L’invention est une idée qui apporte une solution à un problème donné relevant du domaine de la technique. L’Accord distingue deux types d’inventions :

l’invention de produit : elle consiste en un objet matériel qui se distingue par les caractéristiques de sa constitution, notamment par sa composition, sa structure ou sa forme. Exemple : une prothèse de genoux.

l’invention de procédé : il s’agit de tout facteur ou agent qui conduit à l’obtention d’un résultat ou d’un produit. Exemple : un procédé de fabrication des médicaments.

Selon l’Accord de Bangui, le brevet est un titre délivré pour protéger une invention.  Il confère à son titulaire un droit exclusif d’exploitation de l’invention qui en est l’objet pour une durée déterminée.

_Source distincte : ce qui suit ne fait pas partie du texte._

import Literature.Combinatorics.Sahi2008.SequentialCoupling
import Literature.Combinatorics.Sahi2008.Percolation
import HarnessLib

/-!
# Kahn (2022), footnote 1: FKG measures are FUI — every FKG weight on a finite distributive lattice is
# a monotone image of finitely many independent coins; hence Sahi's `C_n` for product measures gives
# `C_n` for all FKG measures

CITATION HEADER.  Source: J. Kahn, *A note on positive association*, arXiv:2210.08653 (2022)
[Kahn2022], read 2026-08-19 from the materialised arXiv text (`lit read arxiv:2210.08653`, pp. 1–3).
P. 1: "(1) `μ(A)μ(B) ≤ μ(A ∩ B)μ(A ∪ B) ∀ A,B ∈ Ω`.  A `μ` satisfying (1) (the 'positive lattice
condition') is an FKG measure."  P. 2: "One way to prove PA for `μ` is to realize the `X_i`'s as
increasing functions of independent Bernoullis `Y_1,…,Y_m` and invoke Harris; … Say `μ` is FUI (for
finitely many underlying independents) in the first case … This is not as restrictive as it sounds,
since FKG measures are FUI,¹" with footnote 1: "Since it seems hard to find a reference for this, I
include here a sketch of a proof that was shown to me by Rob van den Berg, which he believes is
(implicitly) well known in the probability community: (a) Assuming the law, `μ`, of `(X_1,…,X_n)` is
FKG, let `Z_1,…,Z_n` be independent, each uniform from `[0,1]`, and for `i = 1,…,n`, if `X_j = ω_j` for
`j < i`, let `X_i = 1` iff `Z_i > 1 − μ(X_i = 0 | X_j = ω_j ∀ j < i)`.  This is easily seen to return `μ`
as the law of `(X_1,…,X_n)`, and it's not hard to see, using (1), that the `X_i`'s are nondecreasing
in the `Z_j`'s. (b) For each `i`, the procedure in (a) depends on a finite number of events
`A(i,j) := {Z_i > α_{i,j}}`, and it's easy to realize the indicators `1_{A(i,j)}` (`j ∈ [m]`, say) as
nondecreasing functions of independent (nonidentical) Bernoullis `Y_{i,j}` (`j ∈ [m]`)."  P. 3, on
Sahi's conjecture [Sahi2008, Conj. 5]: "The conjecture is stated in [10] for FKG measures, but this is
no more general since FKG measures are FUI."

## What is formalised (everything PROVED; no named fact; nothing asserts Sahi's or Kahn's conjecture)

Vocabulary: `IsFKGMeasure`, `SahiPositive` (`Functional.lean`), `pushWeight`, `coinWeight`
(`PushForward.lean`), the single step `stepMap`/`stepCoins` (`SequentialCoupling.lean`),
`bernoulliWeight` (`Percolation.lean`).

* **`IsFKGMeasure.exists_coinRepresentation_cube`** — footnote 1 on `{0,1}^k` (here `Fin k → Bool`
  with the product order): every FKG probability weight is `G_* (coinWeight q)` for some `m`,
  non-degenerate coins `q ∈ (0,1)^m` and a MONOTONE `G : (Fin m → Bool) → (Fin k → Bool)`; by
  induction on `k`, one `SequentialCoupling` step per coordinate.  The representation is EXACT (no
  limit), Kahn's uniforms being replaced by finitely many threshold coins as in (b).
* **`IsFKGMeasure.exists_coinRepresentation`** — the same for an FKG probability weight on ANY finite
  distributive lattice `α` (the FKG posets of [LiebSahi2021]): Birkhoff's representation (Mathlib
  `exists_birkhoff_representation`) embeds `α` in a cube by an injective lattice homomorphism `E`,
  the zero extension `E_* μ` is FKG there (`isFKGMeasure_pushWeight`), and the monotone retraction
  `x ↦ sup {a | E a ≤ x}` brings the cube representation back to `α`.
* **`SahiPositive.of_isFKGMeasure_of_forall_coinWeight`** /
  **`SahiPositive.of_isFKGMeasure_of_forall_bernoulliWeight`** — Kahn's p. 3 remark as a theorem, for
  every order `n`: if every product weight on a finite cube (`coinWeight q` on `Fin m → Bool`, resp.
  the tree's `bernoulliWeight p` on `Set ι`) is Sahi-positive of order `n`, then so is every FKG
  probability weight on every finite distributive lattice (`SahiPositive.of_pushWeight`: positivity
  travels along monotone maps).  Summits-side consequence (typer, cell prim-sahi):
  `SahiConjecture n ↔ ∀ ι p, SahiPositive (bernoulliWeight p) n` and `SahiConjecture 3 ↔ KahnConjecture`
  (`Summits/CriticalPhenomena/PercolationContinuityZ3/Theorems/SahiConjectureProduct.lean`).
-/

noncomputable section

namespace Literature.Combinatorics.Sahi2008

open Finset

/-! ### Footnote 1 on the cube `{0,1}^k` -/

/-- **FKG measures on `{0,1}^k` are FUI** (Kahn, footnote 1, van den Berg): every FKG probability
weight on `Fin k → Bool` is the law of a MONOTONE function of finitely many independent non-degenerate
coins — `μ = G_* (coinWeight q)`, `q ∈ (0,1)^m`, `G` monotone.  Induction on `k`: the marginal on the
last `k` coordinates is FKG and represented by induction; coordinate `0` is then accepted with its
(monotone) conditional probability, realised exactly by threshold coins (`SequentialCoupling.lean`).
[cite: Kahn2022, p. 2 footnote 1] -/
theorem IsFKGMeasure.exists_coinRepresentation_cube :
    ∀ (k : ℕ) (μ : (Fin k → Bool) → ℝ), IsFKGMeasure μ →
      ∃ (m : ℕ) (q : Fin m → ℝ) (G : (Fin m → Bool) → (Fin k → Bool)),
        (∀ i, 0 < q i ∧ q i < 1) ∧ Monotone G ∧ μ = pushWeight (coinWeight q) G
  | 0, μ, hμ => by
    classical
    refine ⟨0, fun i => i.elim0, fun _ => fun i => i.elim0, fun i => i.elim0, fun _ _ _ => le_rfl, ?_⟩
    funext x
    have hx : ∀ y : Fin 0 → Bool, y = x := fun y => Subsingleton.elim _ _
    have hμx : μ x = 1 := by
      have h := hμ.sum_eq_one
      rw [Fintype.sum_subsingleton _ x] at h
      exact h
    rw [hμx, pushWeight_apply, Fintype.sum_subsingleton _ (fun i : Fin 0 => i.elim0), if_pos (hx _)]
    unfold coinWeight
    exact (Fin.prod_univ_zero _).symm
  | k + 1, μ, hμ => by
    obtain ⟨m, q₁, G₁, hq₁, hG₁, hrep⟩ :=
      IsFKGMeasure.exists_coinRepresentation_cube k (tailMarginal μ) (isFKGMeasure_tailMarginal hμ)
    exact ⟨m + numThr μ, stepCoins μ q₁, stepMap μ G₁, append_mem_Ioo hq₁ (thrCoin_mem_Ioo μ),
      stepMap_mono hμ hq₁ hG₁ hrep, (pushWeight_stepMap hμ hrep).symm⟩

/-! ### Birkhoff: from the cube to every finite distributive lattice -/

section Lattice

variable {α : Type*} [DistribLattice α] [Fintype α]

/-- Boolean coordinates of a finset along an enumeration of the ground set (plumbing). [folklore] -/
private def toCube {β : Type*} [Fintype β] [DecidableEq β] (e : β ≃ Fin (Fintype.card β))
    (s : Finset β) : Fin (Fintype.card β) → Bool :=
  fun i => decide (e.symm i ∈ s)

/-- `toCube` is injective (plumbing). [folklore] -/
private theorem toCube_injective {β : Type*} [Fintype β] [DecidableEq β]
    (e : β ≃ Fin (Fintype.card β)) : Function.Injective (toCube e) := by
  intro s t h
  ext b
  have hb : decide (e.symm (e b) ∈ s) = decide (e.symm (e b) ∈ t) := congrFun h (e b)
  rw [Equiv.symm_apply_apply] at hb
  constructor
  · intro hs
    have : decide (b ∈ t) = true := by rw [← hb]; exact decide_eq_true hs
    exact of_decide_eq_true this
  · intro ht
    have : decide (b ∈ s) = true := by rw [hb]; exact decide_eq_true ht
    exact of_decide_eq_true this

/-- `toCube` turns `∩` into `⊓` (plumbing). [folklore] -/
private theorem toCube_inter {β : Type*} [Fintype β] [DecidableEq β] (e : β ≃ Fin (Fintype.card β))
    (s t : Finset β) : toCube e (s ∩ t) = toCube e s ⊓ toCube e t := by
  funext i
  show decide (e.symm i ∈ s ∩ t) = (decide (e.symm i ∈ s) && decide (e.symm i ∈ t))
  by_cases hs : e.symm i ∈ s <;> by_cases ht : e.symm i ∈ t <;> simp [hs, ht]

/-- `toCube` turns `∪` into `⊔` (plumbing). [folklore] -/
private theorem toCube_union {β : Type*} [Fintype β] [DecidableEq β] (e : β ≃ Fin (Fintype.card β))
    (s t : Finset β) : toCube e (s ∪ t) = toCube e s ⊔ toCube e t := by
  funext i
  show decide (e.symm i ∈ s ∪ t) = (decide (e.symm i ∈ s) || decide (e.symm i ∈ t))
  by_cases hs : e.symm i ∈ s <;> by_cases ht : e.symm i ∈ t <;> simp [hs, ht]

open Classical in
/-- The monotone retraction of an embedding: `x ↦ sup {a | E a ≤ x}` (a fixed minimal element when
the set is empty) (plumbing). [folklore] -/
private def retract {γ : Type*} [Preorder γ] (E : α → γ) (a₀ : α) (x : γ) : α :=
  if h : (univ.filter fun a => E a ≤ x).Nonempty then (univ.filter fun a => E a ≤ x).sup' h id else a₀

/-- The retraction is monotone (plumbing). [folklore] -/
private theorem retract_mono {γ : Type*} [Preorder γ] (E : α → γ) {a₀ : α} (ha₀ : ∀ a, a₀ ≤ a) :
    Monotone (retract E a₀) := by
  classical
  intro x y hxy
  unfold retract
  by_cases hx : (univ.filter fun a => E a ≤ x).Nonempty
  · have hsub : (univ.filter fun a => E a ≤ x) ⊆ univ.filter fun a => E a ≤ y := by
      intro a ha
      simp only [mem_filter, mem_univ, true_and] at ha ⊢
      exact le_trans ha hxy
    have hy : (univ.filter fun a => E a ≤ y).Nonempty := hx.mono hsub
    rw [dif_pos hx, dif_pos hy]
    exact sup'_mono id hsub hx
  · rw [dif_neg hx]
    exact ha₀ _

/-- The retraction is a left inverse of an order-reflecting map (plumbing). [folklore] -/
private theorem retract_apply {γ : Type*} [Preorder γ] {E : α → γ} (hE : ∀ a b, E a ≤ E b → a ≤ b)
    (a₀ a : α) : retract E a₀ (E a) = a := by
  classical
  have hS : (univ.filter fun b => E b ≤ E a).Nonempty := ⟨a, mem_filter.2 ⟨mem_univ _, le_rfl⟩⟩
  unfold retract
  rw [dif_pos hS]
  refine le_antisymm (sup'_le hS id fun b hb => hE b a (mem_filter.1 hb).2) ?_
  exact le_sup' (s := univ.filter fun b => E b ≤ E a) id (mem_filter.2 ⟨mem_univ a, le_rfl⟩)

/-- **FKG measures are FUI** (Kahn, footnote 1), for the FKG posets of Lieb–Sahi: every FKG
probability weight `μ` on a finite distributive lattice `α` is the law of a MONOTONE function of
finitely many independent non-degenerate coins: `μ = G_* (coinWeight q)` with `q ∈ (0,1)^m` and
`G : (Fin m → Bool) → α` monotone.  (Birkhoff's representation — Mathlib's
`exists_birkhoff_representation` — reduces to the cube; the zero extension along the lattice embedding
is FKG, `isFKGMeasure_pushWeight`; a monotone retraction pulls the cube representation back.)
[cite: Kahn2022, p. 2 footnote 1; LiebSahi2021, §1 (FKG posets)] -/
theorem IsFKGMeasure.exists_coinRepresentation {μ : α → ℝ} (hμ : IsFKGMeasure μ) :
    ∃ (m : ℕ) (q : Fin m → ℝ) (G : (Fin m → Bool) → α),
      (∀ i, 0 < q i ∧ q i < 1) ∧ Monotone G ∧ μ = pushWeight (coinWeight q) G := by
  classical
  -- `α` is nonempty (total mass one), hence has a least element
  have hne : Nonempty α := by
    by_contra h
    rw [not_nonempty_iff] at h
    have h1 := hμ.sum_eq_one
    rw [univ_eq_empty, sum_empty] at h1
    exact zero_ne_one h1
  obtain ⟨x₀⟩ := hne
  obtain ⟨a₀, ha₀⟩ : ∃ a₀ : α, ∀ a, a₀ ≤ a :=
    ⟨univ.inf' ⟨x₀, mem_univ _⟩ id, fun a => inf'_le id (mem_univ a)⟩
  -- Birkhoff's representation and Boolean coordinates
  obtain ⟨β, _, _, f, hf⟩ := exists_birkhoff_representation α
  let e := Fintype.equivFin β
  let E : α → (Fin (Fintype.card β) → Bool) := fun a => toCube e (f a)
  have hEinj : Function.Injective E := fun a b h => hf (toCube_injective e h)
  have hEinf : ∀ a b, E (a ⊓ b) = E a ⊓ E b := fun a b => by
    show toCube e (f (a ⊓ b)) = toCube e (f a) ⊓ toCube e (f b)
    rw [map_inf]
    exact toCube_inter e _ _
  have hEsup : ∀ a b, E (a ⊔ b) = E a ⊔ E b := fun a b => by
    show toCube e (f (a ⊔ b)) = toCube e (f a) ⊔ toCube e (f b)
    rw [map_sup]
    exact toCube_union e _ _
  have hErefl : ∀ a b, E a ≤ E b → a ≤ b := fun a b h => by
    have h' : E (a ⊓ b) = E a := by rw [hEinf, inf_eq_left.2 h]
    exact inf_eq_left.1 (hEinj h')
  -- the zero extension is FKG on the cube; represent it there and retract
  have hμ' : IsFKGMeasure (pushWeight μ E) := isFKGMeasure_pushWeight hμ hEinj hEinf hEsup
  obtain ⟨m, q, G, hq, hG, hrep⟩ := IsFKGMeasure.exists_coinRepresentation_cube _ _ hμ'
  refine ⟨m, q, retract E a₀ ∘ G, hq, (retract_mono E ha₀).comp hG, ?_⟩
  have hret : retract E a₀ ∘ E = id := funext fun a => retract_apply hErefl a₀ a
  calc μ = pushWeight μ id := (pushWeight_id μ).symm
    _ = pushWeight μ (retract E a₀ ∘ E) := by rw [hret]
    _ = pushWeight (pushWeight μ E) (retract E a₀) := (pushWeight_pushWeight μ E _).symm
    _ = pushWeight (coinWeight q) (retract E a₀ ∘ G) := by rw [hrep, pushWeight_pushWeight]

/-- **Sahi's `C_n` for product measures gives `C_n` for every FKG poset** (Kahn, p. 3: Sahi's
conjecture for FKG measures "is no more general since FKG measures are FUI"), coin form: if for
every `m` and every non-degenerate `q ∈ (0,1)^m` the product weight `coinWeight q` on `Fin m → Bool` is
Sahi-positive of order `n`, then every FKG probability weight on every finite distributive lattice is
Sahi-positive of order `n`. [cite: Kahn2022, p. 3 (before Conj. 5) and p. 2 footnote 1] -/
theorem SahiPositive.of_isFKGMeasure_of_forall_coinWeight {n : ℕ}
    (hC : ∀ (m : ℕ) (q : Fin m → ℝ), (∀ i, 0 < q i ∧ q i < 1) → SahiPositive (coinWeight q) n)
    {μ : α → ℝ} (hμ : IsFKGMeasure μ) : SahiPositive μ n := by
  obtain ⟨m, q, G, hq, hG, hrep⟩ := hμ.exists_coinRepresentation
  rw [hrep]
  exact (hC m q hq).of_pushWeight hG

open Classical in
/-- The cube `Fin m → Bool` as the image of the power set `Set (Fin m)` (plumbing). [folklore] -/
private def setToCube (m : ℕ) : Set (Fin m) ≃ (Fin m → Bool) where
  toFun s i := decide (i ∈ s)
  invFun y := {i | y i = true}
  left_inv s := by ext i; simp
  right_inv y := by funext i; simp

/-- `setToCube` is monotone (plumbing). [folklore] -/
private theorem setToCube_mono (m : ℕ) : Monotone (setToCube m) := by
  classical
  intro s t hst i
  show decide (i ∈ s) ≤ decide (i ∈ t)
  exact Bool.le_iff_imp.2 fun h => by
    rw [decide_eq_true_eq] at h ⊢
    exact hst h

/-- The tree's product weight `bernoulliWeight` on `Set (Fin m)` pushes forward to `coinWeight` on the
cube (plumbing). [folklore] -/
private theorem pushWeight_bernoulliWeight_setToCube {m : ℕ} (q : Fin m → ℝ)
    (hq : ∀ i, 0 < q i ∧ q i < 1) :
    pushWeight (bernoulliWeight (fun i => ⟨q i, (hq i).1.le, (hq i).2.le⟩ : Fin m → unitInterval))
      (setToCube m) = coinWeight q := by
  classical
  funext y
  rw [pushWeight_equiv]
  show Literature.Probability.Percolation.BHK2006.weight _ {i | y i = true} = coinWeight q y
  unfold Literature.Probability.Percolation.BHK2006.weight coinWeight
  refine prod_congr rfl fun i _ => ?_
  by_cases h : y i = true <;> simp [h]

/-- **Sahi's `C_n` for product measures gives `C_n` for every FKG poset**, in the tree's percolation
vocabulary: if for every finite `ι : Type` and every `p : ι → [0,1]` the product weight
`bernoulliWeight p` on `Set ι` is Sahi-positive of order `n`, then so is every FKG probability weight
on every finite distributive lattice.  (For `n = 3` the hypothesis is Kahn's Conjecture 5 by the layer
cake, `Summit…kahnConjecture_iff_sahiPositive`; the conclusion quantified over all FKG posets is the
obligation `Summit…SahiConjecture n`.) [cite: Kahn2022, p. 3 (before Conj. 5) and p. 2 footnote 1; LiebSahi2021, Conj. 1.1] -/
theorem SahiPositive.of_isFKGMeasure_of_forall_bernoulliWeight {n : ℕ}
    (hC : ∀ (ι : Type) [Fintype ι] (p : ι → unitInterval), SahiPositive (bernoulliWeight p) n)
    {μ : α → ℝ} (hμ : IsFKGMeasure μ) : SahiPositive μ n := by
  refine SahiPositive.of_isFKGMeasure_of_forall_coinWeight (fun m q hq => ?_) hμ
  rw [← pushWeight_bernoulliWeight_setToCube q hq]
  exact (hC (Fin m) _).of_pushWeight (setToCube_mono m)

end Lattice

end Literature.Combinatorics.Sahi2008
/-- **Monotonicity in the support, on complex points** (the staircase only ever CONFINES): if every complex
point of `Z'` lies on `Z` then a class supported on `Z'` is supported on `Z` — `classesSupportedOn` sees only the
complex points over the complement. For `W ⊆ W'` the datum gives `c(W')(ℂ) ⊆ c(W)(ℂ)` (`pt_mem_specialSubvariety_iff`:
images of nested sub-cones), so classes supported on a codimension-`(j+1)` special cycle are supported on every
codimension-`j` special cycle through it: `Supp_{j+1} ≤ Supp_j`, the rungs are successive confinements of one class. -/
theorem classesSupportedOn_mono_of_complexPoints {X : SchemeOver ℂ} {Z Z' : Set X.left}
    (h : ∀ P : ComplexPoints X, P.pt ∈ Z' → P.pt ∈ Z) (k : ℕ) :
    classesSupportedOn X Z' k ≤ classesSupportedOn X Z k := by
  intro x hx
  rw [mem_classesSupportedOn_iff] at hx ⊢
  let ι : C(Literature.AlgebraicGeometry.Motives.complexPointsCompl X Z,
      Literature.AlgebraicGeometry.Motives.complexPointsCompl X Z') :=
    ⟨fun P ↦ ⟨P.1, fun hP ↦ P.2 (h P.1 hP)⟩, Continuous.subtype_mk continuous_subtype_val _⟩
  have hfac : complexBetti.restrictCompl X Z k =
      complexBetti.restrictCompl X Z' k ≫ singularCohomology.map ℂ ℂ ι k := by
    rw [complexBetti.restrictCompl, complexBetti.restrictCompl, ← singularCohomology.map_comp]
    rfl
  rw [hfac, ModuleCat.comp_apply, hx, map_zero]

/-- Nested special cycles: for totally positive `W ≤ W'`, `c(W')(ℂ) ⊆ c(W)(ℂ)` (a sub-ball of the sub-ball), hence
`classesSupportedOn X (c(W')) k ≤ classesSupportedOn X (c(W)) k`. -/
theorem classesSupportedOn_specialSubvariety_mono {p : ℕ} {X : SchemeOver ℂ} (D : UnitaryBallQuotientDatum p X)
    {W W' : Submodule D.E (Fin (p + 1) → D.E)} (hW : IsTotallyPositive (conjRingHom D.E) D.H W)
    (hW' : IsTotallyPositive (conjRingHom D.E) D.H W') (hle : W ≤ W') (k : ℕ) :
    classesSupportedOn X (D.specialSubvariety W') k ≤ classesSupportedOn X (D.specialSubvariety W) k := by
  refine classesSupportedOn_mono_of_complexPoints (fun P hP ↦ ?_) k
  rw [D.pt_mem_specialSubvariety_iff W' hW' P] at hP
  rw [D.pt_mem_specialSubvariety_iff W hW P]
  obtain ⟨v, ⟨hv, horth⟩, rfl⟩ := hP
  refine ⟨v, ⟨hv, fun w hw ↦ horth w ?_⟩, rfl⟩
  obtain ⟨w₀, hw₀, rfl⟩ := hw
  exact ⟨w₀, hle hw₀, rfl⟩

end Summit.HodgeConjecture.HodgeConjecture.Cruxes.BallQuotientHodgeAbsolute.GgpStaircaseSpecialLevel

end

Dans l’espace OAPI tout comme dans la plupart des Offices de propriété industrielle, le brevet garantit à son titulaire la protection de l’invention pour une durée limitée à vingt ans sous réserves pour lui de payer la taxe de maintien en vigueur chaque année[1].

Pour bénéficier de la protection par le brevet, l’invention doit remplir certaines conditions[2] :

  • Elle doit être nouvelle[3] c’est-à-dire qu’elle ne doit jamais avoir été divulguée.  Dès lors, ce qui est déjà connu ne peut être considéré comme une invention. La nouveauté a un caractère absolu, ce qui signifie que l’invention en cause ne doit avoir été déjà réalisée nulle part à travers le monde. Il faut noter que la nouveauté est détruite par tout fait de nature à rendre l’invention accessible au public[4].
  • Elle doit impliquer une activité inventive : l’invention est considérée comme impliquant une activité inventive si elle ne découle pas de manière évidente de l’état de la technique. Le critère de l’évidence et de la non évidence est apprécié au regard de l’homme du métier[5], c’est-à-dire une personne ayant des connaissances et une habileté moyenne. De nombreux indices ont été dégagés par la jurisprudence pour apprécier l’activité inventive. Exemples : un résultat surprenant ou inattendu, un progrès technique important, etc.
  • Elle doit être susceptible d’application industrielle[6] : une invention est susceptible d’application industrielle si son objet peut être fabriqué ou utilisé dans tous genres d’industries. L’industrie doit être comprise au sens large. Elle intègre l’artisanat, l’agriculture, la pêche et les services, etc.

L’invention ne doit pas être confondue avec la découverte scientifique qui est la révélation d’un phénomène préexistant dans la nature mais jusque là méconnu du public. Exemple : la découverte au siècle dernier de l’électricité statique n’est pas une invention.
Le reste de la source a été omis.